Toepassing van de staatssteunregels

  • 1. 
    Onverminderd lid 2 van dit artikel, zijn de artikelen 87, 88 en 89 van het Verdrag niet van toepassing voor steun die door lidstaten op grond van en in overeenstemming met deze verordening en binnen de werkingssfeer van artikel 36 van het Verdrag wordt verleend.
  • 2. 
    De artikelen 87, 88 en 89 van het Verdrag zijn van toepassing voor steun die de lidstaten verlenen zonder financiering uit financiële instrumenten van de Gemeenschap en die de grenzen te boven gaat die zijn vastgesteld bij artikel 1, lid 3, van Verordening (EG) nr. 736/2008 van de Commissie van 22 juli 2008 betreffende de toepassing van de artikelen 87 en 88 van het Verdrag op staatssteun voor kleine en middelgrote ondernemingen die visserijproducten produceren, verwerken en afzetten (4).
  • 3. 
    In het geval dat de lidstaten steun verlenen zonder financiering uit financiële instrumenten van de Gemeenschap en binnen de grenzen die zijn vastgesteld bij artikel 1, lid 3, van Verordening (EG) nr. 736/2008, bezorgen de lidstaten de Commissie een samenvatting van de informatie over die steun vóór de uitvoering ervan.
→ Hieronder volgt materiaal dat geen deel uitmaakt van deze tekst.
/-- **The smooth locus of a curve with at worst nodal singularities over an algebraically closed
field is the complement of `V(Fitt₁ Ω)`** (The Stacks Project, Tag 0C3K for `d = 1`, with
Tag 0C4D (1) ⇒ (4) at the nodes). Let `G` be of finite type over the algebraically closed `K`
such that at every maximal ideal `𝔪` the local ring `G_𝔪` is either regular of dimension `1`, or
of dimension `1`, reduced, not regular, with completion `K⟦u, v⟧/(uv)` (an ordinary double
point). Then for every prime `Q`: `G` is `K`-smooth at `Q` iff `Fitt₁(Ω_{G/K}) ⊄ Q`. At a
maximal `𝔪`: smooth ⟺ regular (perfect ground field), regular ⟹ `Fitt₁ · G_𝔪 = G_𝔪`, node ⟹
`𝔪 G_𝔪 ⊆ Fitt₁ · G_𝔪 ≠ G_𝔪`; at a non-maximal `Q ⊊ 𝔪`: `G_Q` is a field, hence smooth
(`K` perfect), and `Fitt₁ ⊄ Q` since `𝔪 G_𝔪 ⊆ Fitt₁ G_𝔪`. [cite: StacksProject, Tag 0C3K] -/
theorem isSmoothAt_iff_not_fittingIdeal_le_of_isAlgClosed
    (HG : ∀ (m : Ideal G) [m.IsMaximal],
      (IsRegularLocalRing (Localization.AtPrime m) ∧
          ringKrullDim (Localization.AtPrime m) = 1) ∨
        (ringKrullDim (Localization.AtPrime m) = 1 ∧ IsReduced (Localization.AtPrime m) ∧
          ¬ IsRegularLocalRing (Localization.AtPrime m) ∧
          Nonempty (AdicCompletion (maximalIdeal (Localization.AtPrime m))
              (Localization.AtPrime m) ≃+*
            MvPowerSeries (Fin 2) K ⧸
              Ideal.span {(MvPowerSeries.X 0 * MvPowerSeries.X 1 : MvPowerSeries (Fin 2) K)})))
    (Q : Ideal G) [Q.IsPrime] :
    Algebra.IsSmoothAt K Q ↔ ¬ Module.fittingIdeal G Ω[G⁄K] 1 ≤ Q := by
  classical
  haveI : IsNoetherianRing G := Algebra.FiniteType.isNoetherianRing K G
  haveI : Algebra.FinitePresentation K G := (Algebra.FinitePresentation.of_finiteType).mp ‹_›
  set J : Ideal G := Module.fittingIdeal G Ω[G⁄K] 1 with hJ
  -- Step 1: the local rings at the maximal ideals
  have step1 : ∀ (m : Ideal G) [m.IsMaximal],
      maximalIdeal (Localization.AtPrime m) ≤ J.map (algebraMap G (Localization.AtPrime m)) ∧
      (Algebra.IsSmoothAt K m ↔ ¬ J ≤ m) ∧
      ringKrullDim (Localization.AtPrime m) ≤ 1 ∧ IsReduced (Localization.AtPrime m) := by
    intro m _
    let Bm := Localization.AtPrime m
    haveI : IsNoetherianRing Bm := IsLocalization.isNoetherianRing m.primeCompl Bm inferInstance
    haveI : Algebra.EssFiniteType K Bm :=
      Algebra.EssFiniteType.comp K G Bm
    have hK : ∀ b : Bm, ∃ c : K, b - algebraMap K Bm c ∈ maximalIdeal Bm :=
      exists_sub_algebraMap_mem_maximalIdeal_of_isMaximal K m
    have hJm : Module.fittingIdeal Bm Ω[Bm⁄K] 1 = J.map (algebraMap G Bm) :=
      Module.fittingIdeal_kaehlerDifferential_of_isLocalization' m.primeCompl 1
    have hsm : Algebra.IsSmoothAt K m ↔ IsRegularLocalRing Bm :=
      isSmoothAt_iff_isRegularLocalRing_of_perfectField K G m
    have hle : ¬ J ≤ m ↔ J.map (algebraMap G Bm) = ⊤ :=
      (IsLocalization.AtPrime.map_eq_top_iff_not_le m Bm J).symm
    rcases HG m with ⟨hreg, hdim⟩ | ⟨hdim, hred, hreg, ⟨e⟩⟩
    · haveI := hreg
      have htop : J.map (algebraMap G Bm) = ⊤ := by
        rw [← hJm]
        exact fittingIdeal_kaehler_eq_top_of_isRegularLocalRing_of_ringKrullDim_eq_one hK hreg hdim
      haveI : IsDomain Bm := isDomain_of_isRegularLocalRing Bm
      refine ⟨htop ▸ le_top, ?_, hdim.le, inferInstance⟩
      rw [hsm, hle]
      exact ⟨fun _ => htop, fun _ => hreg⟩
    · have hmle : maximalIdeal Bm ≤ J.map (algebraMap G Bm) := by
        rw [← hJm]
        exact maximalIdeal_le_fittingIdeal_kaehler_of_ringEquiv_adicCompletion hK e
      have hne : J.map (algebraMap G Bm) ≠ ⊤ := by
        rw [← hJm]
        exact fittingIdeal_kaehler_ne_top_of_not_isRegularLocalRing hK hreg hdim
      refine ⟨hmle, ?_, hdim.le, hred⟩
      rw [hsm, hle]
      exact ⟨fun h => absurd h hreg, fun h => absurd h hne⟩
  -- Step 2: a prime `Q`; if maximal we are done
  by_cases hQmax : Q.IsMaximal
  · exact (step1 Q).2.1
  obtain ⟨m, hm, hQm⟩ := Ideal.exists_le_maximal Q Ideal.IsPrime.ne_top'
  haveI := hm
  have hQne : Q ≠ m := fun h => hQmax (h ▸ hm)
  obtain ⟨hmle, -, hdim, hred⟩ := step1 m
  let Bm := Localization.AtPrime m
  haveI : IsNoetherianRing Bm := IsLocalization.isNoetherianRing m.primeCompl Bm inferInstance
  haveI : IsReduced Bm := hred
  -- the prime `Q' = Q G_𝔪` of `G_𝔪`, not maximal, and `G_Q = (G_𝔪)_{Q'}`
  have hdisj : Disjoint (m.primeCompl : Set G) (Q : Set G) := by
    rw [Set.disjoint_left]
    intro x hx hxQ
    exact hx (hQm hxQ)
  let Q' : Ideal Bm := Q.map (algebraMap G Bm)
  haveI hQ' : Q'.IsPrime := IsLocalization.isPrime_of_isPrime_disjoint m.primeCompl Bm Q ‹_› hdisj
  have hQ'u : Q'.under G = Q := IsLocalization.under_map_of_isPrime_disjoint m.primeCompl Bm ‹_› hdisj
  have hQ'ne : Q' ≠ maximalIdeal Bm := by
    intro h
    apply hQne
    rw [← hQ'u, h, Localization.AtPrime.under_maximalIdeal]
  constructor
  · -- `Fitt₁ ⊄ Q`
    intro _ hJQ
    apply hQ'ne
    refine ((IsLocalRing.maximalIdeal.isMaximal Bm).eq_of_le hQ'.ne_top ?_).symm
    exact hmle.trans (Ideal.map_mono hJQ)
  · -- `G_Q` is a field, essentially of finite type over the perfect `K`: smooth
    intro _
    let L := Localization.AtPrime Q'
    have hL' : IsLocalization.AtPrime L (Q'.under G) :=
      IsLocalization.isLocalization_isLocalization_atPrime_isLocalization m.primeCompl L Q'
    have hS : (Q'.under G).primeCompl = Q.primeCompl := by
      ext x
      change x ∉ Q'.under G ↔ x ∉ Q
      rw [hQ'u]
    have hL : IsLocalization.AtPrime L Q := by
      change IsLocalization (Q'.under G).primeCompl L at hL'
      rwa [hS] at hL'
    have hfield : IsField L := isField_localization_of_ne_maximalIdeal hdim Q' hQ'ne L
    letI : Field L := hfield.toField
    haveI : Algebra.EssFiniteType K L := by
      haveI : Algebra.EssFiniteType K Bm := Algebra.EssFiniteType.comp K G Bm
      haveI : Algebra.EssFiniteType Bm L := Algebra.EssFiniteType.of_isLocalization L Q'.primeCompl
      exact Algebra.EssFiniteType.comp K Bm L
    haveI : Algebra.FormallySmooth K L := Algebra.FormallySmooth.of_perfectField
    let e : Localization.AtPrime Q ≃ₐ[G] L :=
      @IsLocalization.algEquiv G _ Q.primeCompl (Localization.AtPrime Q) _ _ _ L _ _ hL
    exact Algebra.FormallySmooth.of_equiv (e.restrictScalars K).symm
Bovendien dienen de lidstaten elk jaar uiterlijk op 1 juli bij de Commissie een verslag in over de overeenkomstig dit lid verleende steun.

HOOFDSTUK II

ALGEMENE MAATREGELEN

Artikel 5

Algemene maatregelen

Aan de in artikel 1 bedoelde personen en ondernemingen kan tot en met 31 december 2010 overheidssteun worden verleend overeenkomstig de in dit hoofdstuk vastgestelde voorschriften.

Artikel 6

Tijdelijke stillegging van de visserijactiviteit

  • 1. 
    Ter aanvulling van de maatregelen waarin artikel 24 van Verordening (EG) nr. 1198/2006 voorziet, kan het EVF bijdragen in de financiering van steunmaatregelen voor de tijdelijke stillegging van de visserijactiviteit gedurende ten hoogste drie maanden in de periode van 1 juli 2008 tot en met 31 december 2009 ten behoeve van vissers en eigenaren van vissersvaartuigen, op voorwaarde dat:
 

a)

de tijdelijke stillegging van de visserijactiviteit vóór 31 december 2008 begon, en

 

b)

de begunstigde ondernemingen tot en met 31 januari 2009 komen te vallen onder herstructureringsmaatregelen zoals vlootaanpassingsregelingen, plannen voor de aanpassing van de visserijinspanning, nationale plannen voor buitenbedrijfstelling, visplannen en andere herstructurerings-/moderniseringsmaatregelen.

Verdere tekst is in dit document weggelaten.